The discussion the other night was on what to do when you have multiple tables to load. Do you put them in a single package or in multiple packages, each with a single table load? Of course, like everything else in databases, there's no single answer that works across the board. You have to look at every scenario you write and make this decision again and again. It's not that bad, though; after a while, you get a feel for it, and it becomes much easier.
[ Keep up with app dev issues and trends with InfoWorld's Fatal Exception and Strategic Developer ]
Before I get into specifics, I'd like to say a couple words on why this is necessary. I've been supporting both DTS and SSIS for many years. In the process, I've seen all types of architectures for processes, and I can say they're not all created equal.
Some are much easier to support from the DBA side and to maintain from the dev side, so you have to decide on your goals for your process. Is your goal to move the data as fast as possible with little regard to support or extensibility? Are you looking for a quick recovery should something go wrong? Maybe you want to move the entire process easily to different servers or at least part of the process to a different server.
These are some of the possibilities, but the point is that you can't architect a process until you've determined your goals. How would you know if you're successful unless you measure your progress against concrete plans?
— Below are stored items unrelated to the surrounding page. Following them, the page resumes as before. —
/-- **The finite-cokernel, saturated ordinary-kernel functional (the shape of Kato's Prop. 17.11)**, modulo (12.2.3) and the
structure fact: on all pinned carriers at a good ordinary `v ∣ p` (every `p`) there is `col : 𝐇¹_{loc,Γ}(T_pW) → Λ` with kernel
EXACTLY `range(𝐇¹_{loc,Γ}(F⁺T) → 𝐇¹_{loc,Γ}(T))`, a value outside `(p)`, range of FINITE index («its cokernel is a finite group»,
Kato p. 277 — there for `p ∤ 6` through Coleman's `𝔏_η`; here at every `p` from the structure of `Q`), and saturated range.
[cite: Kato2004Asterisque, Prop. 17.11 with proof (p. 277), 13.14 (p. 234)] [cite: BourbakiAC5to7, Ch. VII §4 no. 2] -/
theorem exists_saturated_ordinaryKernelFunctional_of_moduleFinite_of_ordinaryQuotientRank
    (hfin : localIwasawaH1_tateRep_moduleFinite)
    (hQ : localIwasawaH1_ordinaryQuotient_isTorsionFree_rank_eq_one) :
    ∀ (p : ℕ) [Fact p.Prime] (W : WeierstrassCurve ℚ) [W.IsElliptic] [W.IsGloballyMinimal]
      [ContinuousSMul ℤ_[p] (W.tateModule p)]
      (κ : ZpExtension ℚ p) (v : HeightOneSpectrum (𝓞 ℚ)) (γᵥ : absoluteGaloisGroup (v.adicCompletion ℚ)),
      κ.IsCyclotomic → ((p : ℕ) : 𝓞 ℚ) ∈ v.asIdeal → IsOrdinaryAt W p →
      κ.IsTopGenerator (resGalOfEmb (closureEmb (K := ℚ) (v.adicCompletion ℚ)) γᵥ) →
      ∀ (J : LocalIwasawaH1Data κ v ((tateRep W p).toLocal v) γᵥ)
        (J' : LocalIwasawaH1Data κ v (tateLocalOrdinaryRep W p v) γᵥ),
      ∃ col : J.H →ₗ[IwasawaAlgebra p] IwasawaAlgebra p,
        (∀ x : J.H, col x = 0 ↔ x ∈ LinearMap.range (J'.ordinaryInclusion J)) ∧
          (∃ x : J.H, col x ∉ IwasawaAlgebra.augIdealP p) ∧
          Finite (IwasawaAlgebra p ⧸ LinearMap.range col) ∧
          (∀ π : IwasawaAlgebra p, ¬ IsUnit π → ¬ (LinearMap.range col ≤ Ideal.span {π})) := by
  intro p _ W _ _ _ κ v γᵥ hκ hv hord hγᵥ J J'
  haveI := hfin W p κ v γᵥ hκ hv hγᵥ J
  obtain ⟨htf, hrk⟩ := hQ p W κ v γᵥ hκ hv hord hγᵥ J J'
  haveI := htf
  exact exists_functional_ker_eq_of_isTorsionFree_rank_eq_one (LinearMap.range (J'.ordinaryInclusion J)) hrk

/-- **«`col x ∉ (p)`» does not depend on the normalised ordinary-kernel functional `col`** (modulo (12.2.3) and the structure
fact): on all pinned carriers at a good ordinary `v ∣ p`, for any two `Λ`-linear `col₁, col₂ : 𝐇¹_{loc,Γ}(T_pW) → Λ` each
vanishing on `range(𝐇¹_{loc,Γ}(F⁺T))` and each with some value outside `(p)`, and every class `x`: `col₁ x ∉ (p) ↔ col₂ x ∉ (p)`.
So the line's stub «every normalised exact-kernel functional takes a value `∉ (p)` at `loc_v` of some genuine class» is
equivalent to its `∃ col` reading (given one such class serves all functionals — which this theorem provides).
[cite: Kato2004Asterisque, Prop. 17.11 (p. 277)] [cite: BourbakiAC5to7, Ch. VII §4 no. 2] -/
theorem ordinaryKernelFunctional_notMem_iff_of_moduleFinite_of_ordinaryQuotientRank
    (hfin : localIwasawaH1_tateRep_moduleFinite)
    (hQ : localIwasawaH1_ordinaryQuotient_isTorsionFree_rank_eq_one)
    {p : ℕ} [Fact p.Prime] (W : WeierstrassCurve ℚ) [W.IsElliptic] [W.IsGloballyMinimal]
    [ContinuousSMul ℤ_[p] (W.tateModule p)]
    {κ : ZpExtension ℚ p} {v : HeightOneSpectrum (𝓞 ℚ)} {γᵥ : absoluteGaloisGroup (v.adicCompletion ℚ)}
    (hκ : κ.IsCyclotomic) (hv : ((p : ℕ) : 𝓞 ℚ) ∈ v.asIdeal) (hord : IsOrdinaryAt W p)
    (hγᵥ : κ.IsTopGenerator (resGalOfEmb (closureEmb (K := ℚ) (v.adicCompletion ℚ)) γᵥ))
    (J : LocalIwasawaH1Data κ v ((tateRep W p).toLocal v) γᵥ)
    (J' : LocalIwasawaH1Data κ v (tateLocalOrdinaryRep W p v) γᵥ)
    (col₁ col₂ : J.H →ₗ[IwasawaAlgebra p] IwasawaAlgebra p)
    (h₁ : ∀ y : J'.H, col₁ (J'.ordinaryInclusion J y) = 0) (h₁' : ∃ x : J.H, col₁ x ∉ IwasawaAlgebra.augIdealP p)
    (h₂ : ∀ y : J'.H, col₂ (J'.ordinaryInclusion J y) = 0) (h₂' : ∃ x : J.H, col₂ x ∉ IwasawaAlgebra.augIdealP p)
    (x : J.H) :
    col₁ x ∉ IwasawaAlgebra.augIdealP p ↔ col₂ x ∉ IwasawaAlgebra.augIdealP p := by
  haveI := hfin W p κ v γᵥ hκ hv hγᵥ J
  obtain ⟨htf, hrk⟩ := hQ p W κ v γᵥ hκ hv hord hγᵥ J J'
  haveI := htf
  refine notMem_augIdealP_iff_of_normalised (LinearMap.range (J'.ordinaryInclusion J)) hrk col₁ col₂
    ?_ h₁' ?_ h₂' x
  · rintro _ ⟨y, rfl⟩
    exact h₁ y
  · rintro _ ⟨y, rfl⟩
    exact h₂ y
import Mathlib
import HarnessLib
import Literature.MathematicalPhysics.QuantumFieldTheory.WilsonPlaquetteWeakCouplingFloor
import Summits.Ventures.LatticeQCDFlow.Scaling.AutoregressiveGaugePlaquetteMarginal
import Summits.Ventures.LatticeQCDFlow.Scaling.AutoregressiveGaugeBlindProposal
import Summits.Ventures.LatticeQCDFlow.Scaling.TorusPlaquetteGeometry

/-!
# LatticeQCDFlow / Scaling — a VOLUME-UNIFORM NUMBER: the exact conditional of a gauge link given one
# staple is, on average, at total-variation distance ≥ ½(1 − 8r²/N + 2 log φ_ρ(r)/((d−1)Nβ)) from Haar

HONEST FRAMING: exact (Metropolis-corrected) sampling algorithms for lattice gauge theory;
figures of merit are autocorrelation/cost numbers at stated couplings and volumes; no
continuum-physics claim.

Venture `LatticeQCDFlow` (cell pub-lqcd), topic `Scaling`, FANOUT row 30 (lean-1, GEN-18) — OUR WORK for
THEORY-2 §4 row C5 (gauge case), the quantitative corollary of `Scaling/AutoregressiveGaugePlaquetteMarginal`:
there, for every compact `G`, continuous unitary-type `ρ` with a non-trivial central scalar, every `d`, `L ≥ 2`,
`β`: `∫ Re tr ρ(U_p) e^{−βS_W} ≤ N·∫ |A_s F − A_{insert e₁ s} F|` (`s` = links off the plaquette `p`,
`e₁` its closing link, `F = e^{−βS_W}`), and `∫ |A_s F − A_{insert e₁ s} F| / Z` is twice the
Wilson-measure average of the total-variation distance between the exact conditional law of `U_{e₁}` given
the staple and the Haar prior.  The tree's volume-uniform weak-coupling floor
(`Literature/…/WilsonPlaquetteWeakCouplingFloor.wilsonExpectation_plaquette_ge_linkBall`:
`⟨(1/N) Re tr ρ(U_p)⟩_β ≥ 1 − 8r²/N + 2 log φ_ρ(r)/((d−1)Nβ)`, `φ_ρ(r) = Haar{‖ρ(g) − 1‖_F ≤ r}`) turns it
into a NUMBER:

* **`wilson_plaquetteMarginal_tv_ge_linkBall`** — for unitary `ρ` (`N ≥ 1`) with a central `z`, `ρ z = ω·1`,
  `ω ≠ 1`, every `d ≥ 2`, `L ≥ 2`, `β > 0`, `r > 0`, every plaquette `p`:
  `Z · (1 − 8r²/N + 2 log φ_ρ(r)/((d−1)Nβ)) ≤ ∫ |A_s F − A_{insert e₁ s} F| dHaar^{⊗E}`, `Z = ∫ F`.
* **`wilson_stapleBlindProposal_tv_ge_linkBall`** — the same floor for `∫ |A_s F − q·A_{insert e₁ s} F|` for EVERY
  bounded measurable proposal density `q` for the closing link that is blind to the staple link `(x+e_k, l)`
  (and normalised in the `e₁` coordinate): by `Scaling/AutoregressiveGaugeBlindProposal` the Haar prior is the
  best such proposal.

READING (value-free): the average total-variation distance between the exact one-staple conditional of a
link and Haar is at least `½(1 − 8r²/N + 2 log φ_ρ(r)/((d−1)Nβ))` for every `r > 0`, UNIFORMLY IN THE
VOLUME — it tends to `½` as `β → ∞` (`r → 0` after `β → ∞`): at weak coupling an exact autoregressive
conditioner for a gauge link must move at least half the mass away from the prior given a single staple,
in every dimension and for every such gauge group (`SU(3)`, `d = 4` included).  NOT CLAIMED: the
strong-coupling regime beyond positivity; optimal constants; any number of ours beyond the tree's floor.
Elementary over the parents; no `def`; nothing is cited as a fact beyond the tree; no `sorry`.
-/

noncomputable section

namespace Summit.Ventures.LatticeQCDFlow.Theory2.Autoregressive

open MeasureTheory Function Set
open Literature.MathematicalPhysics.QuantumFieldTheory Literature.MathematicalPhysics.QuantumLattice
open Summit.Ventures.LatticeQCDFlow.Exactness
open scoped Matrix Matrix.Norms.Frobenius
open Summit.Ventures.LatticeQCDFlow.Theory2.Lattice.TorusGeom (single_inj)

variable {d L N : ℕ} {G : Type*} [Group G] [TopologicalSpace G] [IsTopologicalGroup G]
  [CompactSpace G] [SecondCountableTopology G] [MeasurableSpace G] [BorelSpace G] [NeZero L]
  (ρ : G →* Matrix (Fin N) (Fin N) ℂ)

/-- **THE VOLUME-UNIFORM TOTAL-VARIATION FLOOR**: `Z·(1 − 8r²/N + 2 log φ_ρ(r)/((d−1)Nβ)) ≤
∫ |A_s F − A_{insert e₁ s} F| dHaar^{⊗E}` for the links `s` off a plaquette and its closing link `e₁`
(unitary `ρ`, `N ≥ 1`, central `z` with `ρ z = ω·1`, `ω ≠ 1`; `d ≥ 2`, `L ≥ 2`, `β > 0`, `r > 0`).
[ours] -/
theorem wilson_plaquetteMarginal_tv_ge_linkBall (hd : 2 ≤ d) (hN : 1 ≤ N) (hρ : Continuous ρ)
    (hρU : ∀ g, ρ g ∈ Matrix.unitaryGroup (Fin N) ℂ) (hL : 2 ≤ L)
    {z : G} {ω : ℂ} (hω : ρ z = ω • (1 : Matrix (Fin N) (Fin N) ℂ)) (hne : ω ≠ 1)
    {β : ℝ} (hβ : 0 < β) {r : ℝ} (hr : 0 < r) (p : Plaquette d L) :
    (∫ U, Real.exp (-β * wilsonAction ρ U) ∂Measure.pi (fun _ : Edge d L => haarProbability G)) *
        (1 - 8 * r ^ 2 / N +
          2 * Real.log ((haarProbability G).real {g : G | ‖ρ g - 1‖ ≤ r}) / (((d : ℝ) - 1) * N * β)) ≤
      ∫ U, |coordAvg (haarProbability G)
            (Finset.univ \ {(p.1, p.2.1.1), (p.1.shift p.2.1.1, p.2.1.2), (p.1.shift p.2.1.2, p.2.1.1), (p.1, p.2.1.2)})
            (fun V : GaugeConfig d L G => Real.exp (-β * wilsonAction ρ V)) U -
          coordAvg (haarProbability G)
            (insert (p.1, p.2.1.1)
              (Finset.univ \ {(p.1, p.2.1.1), (p.1.shift p.2.1.1, p.2.1.2), (p.1.shift p.2.1.2, p.2.1.1), (p.1, p.2.1.2)}))
            (fun V : GaugeConfig d L G => Real.exp (-β * wilsonAction ρ V)) U|
        ∂Measure.pi (fun _ : Edge d L => haarProbability G) := by
  set π := Measure.pi (fun _ : Edge d L => haarProbability G) with hπ
  set Z := ∫ U, Real.exp (-β * wilsonAction ρ U) ∂π with hZ
  have hZpos : 0 < Z :=
    integral_exp_pos (Literature.Probability.LatticeModels.integrable_of_continuous_compactSpace _
      (Real.continuous_exp.comp (continuous_const.mul (continuous_wilsonAction ρ hρ))))
  -- the floor on the normalised plaquette mean
  have hfloor := wilsonExpectation_plaquette_ge_linkBall (d := d) (L := L) ρ hd hN hρ hρU hβ hr p.1
    (ne_of_lt p.2.2)
  -- `⟨(1/N) Re tr U_p⟩ = N⁻¹·(∫ Re tr(U_p) F)/Z`
  rw [wilsonExpectation_eq_integral_div ρ hρ] at hfloor
  have hnum : ∫ U, (N : ℝ)⁻¹ * (ρ (plaquetteHolonomy U p.1 p.2.1.1 p.2.1.2)).trace.re *
        Real.exp (-β * wilsonAction ρ U) ∂π =
      (N : ℝ)⁻¹ * ∫ U, (ρ (plaquetteHolonomy U p.1 p.2.1.1 p.2.1.2)).trace.re *
        Real.exp (-β * wilsonAction ρ U) ∂π := by
    rw [← integral_const_mul]
    refine integral_congr_ae (ae_of_all _ fun U => ?_)
    ring
  rw [hnum] at hfloor
  -- the TV bound of the parent
  have htv := wilson_plaquetteMarginal_tv_lower_bound (d := d) (L := L) ρ hρ hL hω hne β p
  have hNpos : (0 : ℝ) < N := by exact_mod_cast hN
  -- combine: `floor ≤ N⁻¹ X / Z` and `X ≤ N · I` give `Z · floor ≤ I`
  have h1 : (1 - 8 * r ^ 2 / N +
      2 * Real.log ((haarProbability G).real {g : G | ‖ρ g - 1‖ ≤ r}) / (((d : ℝ) - 1) * N * β)) * Z ≤
      (N : ℝ)⁻¹ * ∫ U, (ρ (plaquetteHolonomy U p.1 p.2.1.1 p.2.1.2)).trace.re *
        Real.exp (-β * wilsonAction ρ U) ∂π := (le_div_iff₀ hZpos).1 hfloor
  have h2 : (N : ℝ)⁻¹ * ∫ U, (ρ (plaquetteHolonomy U p.1 p.2.1.1 p.2.1.2)).trace.re *
        Real.exp (-β * wilsonAction ρ U) ∂π ≤
      ∫ U, |coordAvg (haarProbability G)
            (Finset.univ \ {(p.1, p.2.1.1), (p.1.shift p.2.1.1, p.2.1.2), (p.1.shift p.2.1.2, p.2.1.1), (p.1, p.2.1.2)})
            (fun V : GaugeConfig d L G => Real.exp (-β * wilsonAction ρ V)) U -
          coordAvg (haarProbability G)
            (insert (p.1, p.2.1.1)
              (Finset.univ \ {(p.1, p.2.1.1), (p.1.shift p.2.1.1, p.2.1.2), (p.1.shift p.2.1.2, p.2.1.1), (p.1, p.2.1.2)}))
            (fun V : GaugeConfig d L G => Real.exp (-β * wilsonAction ρ V)) U| ∂π := by
    rw [inv_mul_le_iff₀ hNpos]
    exact htv
  rw [mul_comm]
  exact h1.trans h2

/-- **THE SAME FLOOR FOR EVERY STAPLE-BLIND PROPOSAL**: if a bounded measurable proposal density `q` for the
closing link `e₁ = (x, k)` ignores the staple link `e₂ = (x+e_k, l)` (it may read every other link) and is
normalised in the `e₁` coordinate, then `Z·(1 − 8r²/N + 2 log φ_ρ(r)/((d−1)Nβ)) ≤ ∫ |A_s F − q·A_{insert e₁ s} F|`
— in the Wilson-measure average its total-variation distance to the exact conditional is at least half the
weak-coupling plaquette floor, uniformly in the volume (Haar is the best blind proposal,
`Scaling/AutoregressiveGaugeBlindProposal`). [ours] -/
theorem wilson_stapleBlindProposal_tv_ge_linkBall (hd : 2 ≤ d) (hN : 1 ≤ N) (hρ : Continuous ρ)
    (hρU : ∀ g, ρ g ∈ Matrix.unitaryGroup (Fin N) ℂ) (hL : 2 ≤ L)
    {z : G} {ω : ℂ} (hω : ρ z = ω • (1 : Matrix (Fin N) (Fin N) ℂ)) (hne : ω ≠ 1)
    {β : ℝ} (hβ : 0 < β) {r : ℝ} (hr : 0 < r) (p : Plaquette d L)
    {q : GaugeConfig d L G → ℝ} (hqm : Measurable q) (hqb : ∃ C, ∀ U, |q U| ≤ C)
    (hq₂ : ∀ U v, q (update U (p.1.shift p.2.1.1, p.2.1.2) v) = q U)
    (hq1 : ∀ U, ∫ v, q (update U (p.1, p.2.1.1) v) ∂(haarProbability G) = 1) :
    (∫ U, Real.exp (-β * wilsonAction ρ U) ∂Measure.pi (fun _ : Edge d L => haarProbability G)) *
        (1 - 8 * r ^ 2 / N +
          2 * Real.log ((haarProbability G).real {g : G | ‖ρ g - 1‖ ≤ r}) / (((d : ℝ) - 1) * N * β)) ≤
      ∫ U, |coordAvg (haarProbability G)
            (Finset.univ \ {(p.1, p.2.1.1), (p.1.shift p.2.1.1, p.2.1.2), (p.1.shift p.2.1.2, p.2.1.1), (p.1, p.2.1.2)})
            (fun V : GaugeConfig d L G => Real.exp (-β * wilsonAction ρ V)) U -
          q U * coordAvg (haarProbability G)
            (insert (p.1, p.2.1.1)
              (Finset.univ \ {(p.1, p.2.1.1), (p.1.shift p.2.1.1, p.2.1.2), (p.1.shift p.2.1.2, p.2.1.1), (p.1, p.2.1.2)}))
            (fun V : GaugeConfig d L G => Real.exp (-β * wilsonAction ρ V)) U|
        ∂Measure.pi (fun _ : Edge d L => haarProbability G) := by
  classical
  refine (wilson_plaquetteMarginal_tv_ge_linkBall ρ hd hN hρ hρU hL hω hne hβ hr p).trans ?_
  -- the corner `x + e_k`: `e₁` arrives, `e₂` leaves, the other links there are integrated
  set x := p.1 with hx
  set k := p.2.1.1 with hk
  set l := p.2.1.2 with hl
  have hkl : k ≠ l := ne_of_lt p.2.2
  set s : Finset (Edge d L) := Finset.univ \ {(x, k), (x.shift k, l), (x.shift l, k), (x, l)} with hs
  obtain ⟨hFm, B, hFlo, hFhi⟩ := wilsonWeight_props (d := d) (L := L) ρ hρ β
  have hFb : ∃ C, ∀ U : GaugeConfig d L G, |Real.exp (-β * wilsonAction ρ U)| ≤ C :=
    ⟨Real.exp (|β| * B), fun U => by rw [abs_of_pos (Real.exp_pos _)]; exact hFhi U⟩
  have hek : ∀ y : Site d L, y.shift k ≠ y := fun y =>
    Summit.Ventures.LatticeQCDFlow.Theory2.Autoregressive.site_shift_ne hL y k
  have hel : ∀ y : Site d L, y.shift l ≠ y := fun y => site_shift_ne hL y l
  have hkl' : x.shift k ≠ x.shift l := fun h => hkl (single_inj hL (add_left_cancel h))
  have hcomm : (x.shift k).shift l = (x.shift l).shift k := by
    simp only [Site.shift]; exact add_right_comm _ _ _
  have hmem_s : ∀ e : Edge d L, e ∈ s ↔ e ≠ (x, k) ∧ e ≠ (x.shift k, l) ∧ e ≠ (x.shift l, k) ∧ e ≠ (x, l) := by
    intro e; simp [hs]
  have hstar : ∀ e : Edge d L, e.1 = x.shift k ∨ e.1.shift e.2 = x.shift k → e ≠ (x, k) →
      e ≠ (x.shift k, l) → e ∈ s := by
    intro e he hn1 hn2
    rw [hmem_s]
    refine ⟨hn1, hn2, fun h => ?_, fun h => ?_⟩ <;> subst h
    · rcases he with h | h
      · exact hkl'.symm h
      · exact hel (x.shift k) (by rw [hcomm]; exact h)
    · rcases he with h | h
      · exact (hek x).symm h
      · exact hkl'.symm h
  exact integral_abs_sub_le_of_blindProposal s (isGaugeInvariant_wilsonWeightFun ρ β) hFm hFb
    (y := x.shift k) (ℓ₁ := (x, k)) (ℓ₂ := (x.shift k, l)) (fun h => (hek x).symm (congrArg Prod.fst h)) rfl
    (hek x).symm rfl (hel (x.shift k)) hstar hqm hqb hq₂ hq1

end Summit.Ventures.LatticeQCDFlow.Theory2.Autoregressive

end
We see this in high-availability scenarios a lot. Someone will say they need high availability for their big box and instantly put in a cluster -- probably because it sounds cool. A few months later, the data typically becomes corrupted in some way and the admins are shocked to find out that the cluster hasn't protected them. This is because they didn't bother writing down their high-availability goals and, thus, lack a way to measure the solution.
I'll add that this is the same decision process you go through for replication scenarios. How do you want to divide up your publications? It's impractical to think that you'll have 80 tables in the same publication -- if something goes wrong and you have to resync the data via snapshot, you run the risk of greatly increase its duration. If you break it up, you can resync only the affected tables.